import Summits.CriticalPhenomena.PercolationContinuityZ3.Theorems.PercNearOneGluingNoHeavyQuantBlockCombHairRow
import HarnessLib

/-!
# QUANT lane R8, FAR on trees beyond block-combs: the THREE-POINT SIDE LAW row (mixture principle, abstract form; cherries)

builds on p205010 (kernel theorem, internal audit signed; external expert review pending)

Support file (`--supports stmt-CriticalPhenomena-4575`), QUANT lane seat prim-quant-census-1 (gen 13); memo
`run/shared/lean/prim/quant/prim-quant-census-1/GENERAL-ROW-G13.md` §7.  Theorems only, no sorries, standard axioms; model of
`…QuantBlockCombMergeModel.lean`; tools of `…QuantBlockCombHairRow.lean` (`tail_gate_split`, `tail_sure_transfer`) and the general row
`tail_ge_of_mean` (p247138).

* `Quant.BlockComb.tail_ge_of_mean_threePoint` — **THEOREM (block-comb + one side structure with a three-point count law).**  A side
  structure at chain level `l = lv u` whose count law (given its chain vertex is reached) is `(π₀, π₁, π₂)` on `{0,1,2}` enters the
  tree tail as `π₀·T₀ + π₁·T₁ + π₂·T₂` (`T_h` = canonical tail with a sure blob of size `h` at level `l`).  If there are 'unit gates'
  `m₁, m₂ ∈ [0,1]` above the floor (`(∏_{i<l} q)·m_i ≥ x`) with `π₁ + 2π₂ = m₁ + m₂` (mean) and `m₁m₂ ≤ π₂ ≤ (m₁+m₂)/2`, and the budget
  `2j < Σ a·marginal + (∏_{i<l} q)·(m₁ + m₂)` holds, then `x ≤ π₀ T₀ + π₁ T₁ + π₂ T₂`.  Proof: the law is the mean-preserving mixture of
  [two independent units `m₁, m₂`] and [one block of size 2 at gate `(m₁+m₂)/2`], both block-combs closed by `tail_ge_of_mean`.
* `Quant.BlockComb.tail_ge_of_mean_cherry` — COROLLARY: a CHERRY (a non-relay vertex of gate `w` at chain level `l` with two unit relay
  children of gates `b`, `c`): law `(1 − w + w(1−b)(1−c), w(b(1−c) + c(1−b)), w b c)`, unit gates `w b`, `w c`.  Together with the hair
  row (`…HairRow`): FAR for every tree whose side structures off the argmin chain carry at most two unit relays each (N20).
-/

namespace Summit.CriticalPhenomena.PercolationContinuityZ3.Theorems

namespace Quant

namespace BlockComb

open Finset

variable {κ : Type*} [Fintype κ] [DecidableEq κ]

/-- product-Bernoulli weight of the set `S` of open blob gates -/
local notation3 "wt[" g ", " S "]" => ∏ k, (if k ∈ (S : Finset κ) then (g : κ → ℝ) k else 1 - (g : κ → ℝ) k)

/-- the same weight with the gate of `s` removed -/
local notation3 "wt'[" g ", " s ", " S "]" =>
  ∏ k ∈ (Finset.univ : Finset κ).erase s, (if k ∈ (S : Finset κ) then (g : κ → ℝ) k else 1 - (g : κ → ℝ) k)

/-- probability that the chain `q` of length `D` is open exactly to depth `i` -/
local notation3 "pd[" D ", " q ", " i "]" =>
  (∏ i' ∈ Finset.range (i : ℕ), (q : ℕ → ℝ) i') * (if (i : ℕ) < (D : ℕ) then 1 - (q : ℕ → ℝ) i else 1)

/-- mass counted at depth `i` in blob configuration `S` -/
local notation3 "mass[" lv ", " a ", " i ", " S "]" =>
  ∑ k ∈ (S : Finset κ).filter (fun k => (lv : κ → ℕ) k ≤ (i : ℕ)), ((a : κ → ℕ) k : ℕ)

/-- the tail `P(N ≥ j+1)` of the block-comb count, as an explicit finite sum -/
local notation3 "TAIL[" D ", " q ", " lv ", " a ", " g ", " j "]" =>
  ∑ i ∈ Finset.range ((D : ℕ) + 1), pd[D, q, i] *
    ∑ S : Finset κ, wt[g, S] * (if (j : ℕ) + 1 ≤ mass[lv, a, i, S] then (1 : ℝ) else 0)
import Summits.ResolutionOfSingularities.ResolutionOfSingularities.Theorems.PurelyInseparableDim4ChartAtlasReading
import Summits.ResolutionOfSingularities.ResolutionOfSingularities.Theorems.PurelyInseparableDim4ChartCover
import Literature.AlgebraicGeometry.Resolution.RegularSystemOfParameters
import Literature.AlgebraicGeometry.Resolution.BlowupRestrictOpen
import Literature.AlgebraicGeometry.Hironaka2017.Lib.SpecOrders
import HarnessLib

/-!
# Purely inseparable four-folds `z^p + F(x₁, …, x₄)`: an SNC OBSTRUCTION for escaping global centres at depth ≥ 3 —
# two old boundary members through the centre, one of them SHEARED on the other chart, are not simultaneously normal
# crossings with the centre (brick S3-N2, located negative; cell `res-dim4-pi`, typ-2 g5)

[OURS · counted 0 · a NEGATIVE about OUR S3 (c) strategy «blow up the closure of the escaping chart centre», NOT a statement
about resolution of singularities] (D-0157 DOOR 2; DR-157-C; desk WORD #115 (a) (S3-N2) «depth ≥ 3: the shape of the OLD
boundary members at the added points»; typ-3 g4 K-20a «packages against `M.boundary = E`»). The S3-N1 atlas (E1–E7, typ-2
g5) reads the global centre `Zc` of an escaping next centre on the chart `x_l` (`l ∈ S ∖ S'`) as a coordinate subspace
`V(z, x_T)` AFTER A SHEAR `xᵢ ↦ xᵢ + bᵢ x_j` (`i ∈ S ∖ {j, l}`). An OLD boundary member `{x_m = 0}` containing the blown-up
centre (`m ∈ S`) has strict transform `{x'_m = 0}` on the `x_l`-chart, which the shear reads as `{x_m + b_m x_j = 0}`; an old
member `{x_j = 0}` reads `{x_j = 0}` (its strict transform on the `x_j`-chart is EMPTY — the local walk at `b` never sees it).
PROVED here (no `sorry`, no new axiom):

* **`not_hasSNCWith_of_shear_hyperplanes`** — on `𝔸⁵_K`: for `m ∈ T`, `j ∉ T`, `b ≠ 0` and ANY list `E` of ideal sheaves
  containing `x_j · 𝒪` and `(x_m + b·x_j) · 𝒪`, **`¬ HasSNCWith E 𝓘Λ_T`** (`𝓘Λ_T = 𝓘(V(z, x_T))`). At the generic point of
  `Σ = V(z, x_T, x_j)` (a non-empty hyperplane section of the centre): if `u` were a regular system of parameters with
  `x_j·𝒪 = (u_a)`, `(x_m + b x_j)·𝒪 = (u_c)` (`a ≠ c`) and `(z, x_T)·𝒪 = (u_S)`, then `c ∉ S` (else `x_j ∈ (z, x_T)`, contracting
  to `K[z, x]`), and `u_c = w·(x_m + b x_j) ∈ (u_S) + (u_a)` with `c ∉ S ∪ {a}` — impossible for a minimal basis of `𝔪`
  (Matsumura 14.2, tree `not_mem_span_image_of_not_mem`);
* **`not_hasSNCWith_of_chart_readings`** — the `W`-level corollary: for ANY scheme `W`, open immersion `φ : 𝔸⁵_K → W`,
  centre `Zc` reading `𝓘Λ_T` on `φ` and boundary `E` with two members reading `x_j·𝒪` and `(x_m + b x_j)·𝒪` on `φ`:
  `¬ HasSNCWith E Zc` — `Zc` is NOT an admissible BGMW centre for `(W, ·, E, ·)`;
* §4 (appended) **`not_hasSNCWith_of_two_shear_hyperplanes`**, **`not_hasSNCWith_of_chart_readings_two_shear`** — the TWIN
  obstruction: two SHEARED old members `(x_m + b x_j)·𝒪`, `(x_{m'} + b' x_j)·𝒪` (`m ≠ m' ∈ T`, `b, b' ≠ 0`) obstruct as well.

CONSEQUENCE (S3-N2, located): whenever the current boundary contains two OLD members `D_j = {x_j = 0}`, `D_m = {x_m = 0}`
through the blown-up centre (`j, m ∈ S`) and the next (escaping) centre read at `b` on the `x_j`-chart contains `m` with
`b_m ≠ 0`, the closure `Zc` FAILS BGMW admissibility (2) against the accumulated boundary, for `j ∉ S'` (`T = S'`) and for
`j ∈ S'` (`T = insert l (S' ∖ {j})`) alike; with ONE such old member the crossing is still transversal — it is the PAIR that
obstructs. HONEST SCOPE: a statement about the chart MODEL and any `W` carrying such readings; whether MODE-1h walks REACH such
configurations is not shown here; nothing is claimed about other global centres realising the same local move; resolution of
singularities in dimension ≥ 4 / characteristic `p` is neither proved nor refuted by anything here. bears_on:
LADDER-RESOLUTION:D157-DOOR2 (res-dim4-pi). Supports stmt-ResolutionOfSingularities-16155 (helper, S3-N2 negative).
-/

-- every declaration of this summit lives under `Summit.ResolutionOfSingularities.ResolutionOfSingularities`
-- (summit = problem), which the duplicate-namespace linter flags; house convention (cf. the Target file).
set_option linter.dupNamespace false
import Literature.AnabelianGeometry.EtaleTheta.ThetaRigidityLevels
import Literature.AnabelianGeometry.EtaleTheta.ThetaRigidityToy
import Mathlib.GroupTheory.SpecificGroups.Cyclic
import HarnessLib

/-!
# [EtTh] Cor. 2.18 (iii), second part (`Π•_X ≅ Π^tp_X`, i.e. `Π^tp_X → Aut(Π^tp_Y)` injective) HOLDS at a toy with
# NON-ABELIAN `Π^tp_Y` — FACT row F-0622 `RigidData.Cor218_iii_PiX` (and F-0636) instance-PROVED (proof-only)

S. Mochizuki, *The Étale Theta Function …* [EtTh], Publ. RIMS **45** (2009), §2, Cor. 2.18 (iii) p. 61 ("the
construction of `Π•_X` then follows immediately, in light of the temp-slimness of `Π•_X`": the kernel content is the
injectivity of conjugation `Π^tp_X → Aut(Π^tp_Y)`) (locators `p.N` = PDF pages; bib key `MochizukiEtTh2009`).

PROOF-ONLY (no `def`, no instance, no new named fact; cell `abc-iut`, seat abc-iut-w6-d089, rows F-0622
`RigidData.Cor218_iii_PiX` / F-0636 `ThetaEnvData.Cor218_iii_PiX`).  abc-iut-w5-d175 refuted the universal closure
(abelian toys: `Π^tp_Y` centralises itself); lane C2 has it at the model modulo temp-slimness.  An UNCONDITIONAL
instance needs `Π^tp_X = Π^tp_Y ⋊ ℤ` with `Z(Π^tp_Y) = 1` and an outer action of `ℤ` no non-zero power of which is
inner (`Out(ℤ_p ⋊ (1+pℤ_p))` is finite, so the Iwahori toy of `ThetaRigidityIwahoriCor218iii.lean` cannot serve).
The datum here (built inside the proof, discrete): `Π^tp_Y := ℤ² ⋊ {±1}` (inversion action; trivial centre),
`Π^tp_X := Π^tp_Y ⋊_τ ℤ` with `τ` the SHEAR `(a, b) ↦ (a + b, b)` (commutes with `−1`; `τⁿ|_{ℤ²} = [[1,n],[0,1]] ≠ ±1`
for `n ≠ 0`), `Π^tp_Ÿ := ℤ² ⋊ 1`, `G_K := 1`, `μ_2`, `(l·Δ_Θ) := Π^tp_Ÿ`, `thetaMod = η₀ : (a, b) ↦ b mod 2`
(invariant under `±` and under the shear), `Ker(Π ↠ Π^Θ) := {b even}`, no cusps:
**`exists_rigidData_cor218_iii_PiX`** — `Π^tp_Y` is non-abelian and `Cor218_iii_PiX` HOLDS: an `x = (y, n)`
centralising `Π^tp_Y` fixes the translation `(0, 1)`, whence `±(n, 1) = (0, 1)`, so `n = 0` and `y` acts by `+1`;
then `x = (w, +1)` must commute with the reflection `(0, −1)`, whence `2w = 0`, `w = 0`.

HONEST FRAMING: a statement about the cell's own typing at one explicit (discrete) toy — a satisfiability witness,
nothing more; print's Cor. 2.18 (iii) (tempered π₁ of a specific curve) is neither proved nor refuted here; nothing
bears on [IUTchIII] Cor. 3.12; no side taken; typed ≠ proved.
-/

namespace Literature.AnabelianGeometry.EtaleTheta
open scoped Classical in
/-- **Heath-Brown 2001, Theorem 1 reduced to its sieve core by Lemma 2.2**: if for some
`α, δ > 0` with `αδ/2 > 10⁻³⁰³` and all sufficiently large `X` at least `αX` of the `n ∈ (X, 2X]`
satisfy `∑_{p ≤ 3X} v_p(n³+2) log p ≥ (1+δ) log X` (Heath-Brown: `δ = 1/321` and the
sieve-weighted count of divisors `KL ∣ n + ∛2` with `X^{1+δ} < N(KL) ≤ X^{1+2δ}`, his Theorem 2),
then `HeathBrown2001_largestPrimeFactor_cubic` holds.
[cite: Irving2014LargestPrimeFactorCubic, §2 (Lemmas 2.2–2.3)] [cite: HeathBrown2001LargestPrimeFactorCubic, §2, Lemmas 2–3 and p. 565 (Thm. 1 from Lemma 2)] -/
theorem HeathBrown2001_largestPrimeFactor_cubic_of_card_smoothLog_ge {α δ : ℝ} (hα : 0 < α)
    (hδ : 0 < δ) (hϖ : (1 : ℝ) / 10 ^ 303 < α * δ / 2)
    (h : ∀ᶠ X : ℕ in atTop, α * X ≤ #{n ∈ Ioc X (2 * X) | (1 + δ) * Real.log X ≤
          ∑ p ∈ Nat.primesLE (3 * X), ((n ^ 3 + 2).factorization p : ℝ) * Real.log p}) :
    HeathBrown2001_largestPrimeFactor_cubic := by
  have hε : 0 < δ * α ^ 2 / 2 := by positivity
  refine HeathBrown2001_largestPrimeFactor_cubic_of_count_ge hϖ hε ?_
  filter_upwards [card_largePrime_eventually_ge hα hδ h hε] with X hX
  have : (δ * α ^ 2 - δ * α ^ 2 / 2) * (X : ℝ) = δ * α ^ 2 / 2 * X := by ring
  rw [this] at hX
  exact hX

open scoped Classical in
/-- **Irving 2015, Theorem 1.1 reduced to its sieve core by Lemma 2.2**: if for some
`α, δ > 0` with `αδ/2 > 10⁻⁵²` and all sufficiently large `X` at least `αX` of the `n ∈ (X, 2X]`
satisfy `∑_{p ≤ 3X} v_p(n³+2) log p ≥ (1+δ) log X` (Irving, §5: `δ = 1/321`,
`α = 7.7·10⁻⁵⁰` from Lemma 2.3 and the bounds for `T(h, δ)`), then
`Irving2015_largestPrimeFactor_cubic` holds. [cite: Irving2014LargestPrimeFactorCubic, §5 and Lemma 2.2] -/
theorem Irving2015_largestPrimeFactor_cubic_of_card_smoothLog_ge {α δ : ℝ} (hα : 0 < α)
    (hδ : 0 < δ) (hϖ : (1 : ℝ) / 10 ^ 52 < α * δ / 2)
    (h : ∀ᶠ X : ℕ in atTop, α * X ≤ #{n ∈ Ioc X (2 * X) | (1 + δ) * Real.log X ≤
          ∑ p ∈ Nat.primesLE (3 * X), ((n ^ 3 + 2).factorization p : ℝ) * Real.log p}) :
    Irving2015_largestPrimeFactor_cubic := by
  have hε : 0 < δ * α ^ 2 / 2 := by positivity
  refine Irving2015_largestPrimeFactor_cubic_of_count_ge hϖ hε ?_
  filter_upwards [card_largePrime_eventually_ge hα hδ h hε] with X hX
  have : (δ * α ^ 2 - δ * α ^ 2 / 2) * (X : ℝ) = δ * α ^ 2 / 2 * X := by ring
  rw [this] at hX
  exact hX

/-- **Heath-Brown's numerical endgame** (p. 565): with `δ = 1/321` and `α = 10⁻³⁰⁰` one has
`ϖ = 10⁻³⁰³ < δα/2` (indeed `δα/2 = 1/(642·10³⁰⁰)` and `642 < 10³`).
[cite: HeathBrown2001LargestPrimeFactorCubic, p. 565] -/
theorem printed_exponent_lt : (1 : ℝ) / 10 ^ 303 < 1 / 10 ^ 300 * (1 / 321) / 2 := by
  have h300 : (0 : ℝ) < 10 ^ 300 := by positivity
  have hpow : (10 : ℝ) ^ 303 = 10 ^ 3 * 10 ^ 300 := by rw [← pow_add]
  have h3 : (10 : ℝ) ^ 3 = 1000 := by norm_num
  rw [hpow, h3, show (1 : ℝ) / 10 ^ 300 * (1 / 321) / 2 = 1 / (642 * 10 ^ 300) by
    field_simp; ring]
  exact one_div_lt_one_div_of_lt (by positivity) (mul_lt_mul_of_pos_right (by norm_num) h300)

open scoped Classical in
/-- **Heath-Brown 2001, Theorem 1 from his Lemma 2 with the printed constants** (p. 565:
"If we now choose `δ = 1/321` … According to Lemma 3 we may choose `α = 10⁻³⁰⁰` … Theorem 1
then follows from Lemma 2, with `ϖ = 10⁻³⁰³ < δα/2`"): if for all sufficiently large `X` at
least `10⁻³⁰⁰ X` of the `n ∈ (X, 2X]` satisfy `log^{(1)}(n³+2) = ∑_{p ≤ 3X} v_p(n³+2) log p ≥
(1 + 1/321) log X` (the content of his Lemmas 3–9 and Theorem 2), then
`HeathBrown2001_largestPrimeFactor_cubic` holds.
[cite: HeathBrown2001LargestPrimeFactorCubic, p. 565 and Lemma 2] -/
theorem HeathBrown2001_largestPrimeFactor_cubic_of_printed_constants
    (h : ∀ᶠ X : ℕ in atTop, (1 : ℝ) / 10 ^ 300 * X ≤
      #{n ∈ Ioc X (2 * X) | (1 + (1 : ℝ) / 321) * Real.log X ≤
          ∑ p ∈ Nat.primesLE (3 * X), ((n ^ 3 + 2).factorization p : ℝ) * Real.log p}) :
    HeathBrown2001_largestPrimeFactor_cubic :=
  HeathBrown2001_largestPrimeFactor_cubic_of_card_smoothLog_ge (α := 1 / 10 ^ 300) (δ := 1 / 321)
    (by positivity) (by positivity) printed_exponent_lt h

☆ ☆ ☆ ☆ ☆

**EXERCISE DESCRIPTION**
Given the records above, restate word for word only the lines starting at the one with "with two members" and ending at the one with "singularities in dimension".

**WRITTEN ANSWER**
  centre `Zc` reading `𝓘Λ_T` on `φ` and boundary `E` with two members reading `x_j·𝒪` and `(x_m + b x_j)·𝒪` on `φ`:
  `¬ HasSNCWith E Zc` — `Zc` is NOT an admissible BGMW centre for `(W, ·, E, ·)`;
* §4 (appended) **`not_hasSNCWith_of_two_shear_hyperplanes`**, **`not_hasSNCWith_of_chart_readings_two_shear`** — the TWIN
  obstruction: two SHEARED old members `(x_m + b x_j)·𝒪`, `(x_{m'} + b' x_j)·𝒪` (`m ≠ m' ∈ T`, `b, b' ≠ 0`) obstruct as well.

CONSEQUENCE (S3-N2, located): whenever the current boundary contains two OLD members `D_j = {x_j = 0}`, `D_m = {x_m = 0}`
through the blown-up centre (`j, m ∈ S`) and the next (escaping) centre read at `b` on the `x_j`-chart contains `m` with
`b_m ≠ 0`, the closure `Zc` FAILS BGMW admissibility (2) against the accumulated boundary, for `j ∉ S'` (`T = S'`) and for
`j ∈ S'` (`T = insert l (S' ∖ {j})`) alike; with ONE such old member the crossing is still transversal — it is the PAIR that
obstructs. HONEST SCOPE: a statement about the chart MODEL and any `W` carrying such readings; whether MODE-1h walks REACH such
configurations is not shown here; nothing is claimed about other global centres realising the same local move; resolution of
singularities in dimension ≥ 4 / characteristic `p` is neither proved nor refuted by anything here. bears_on:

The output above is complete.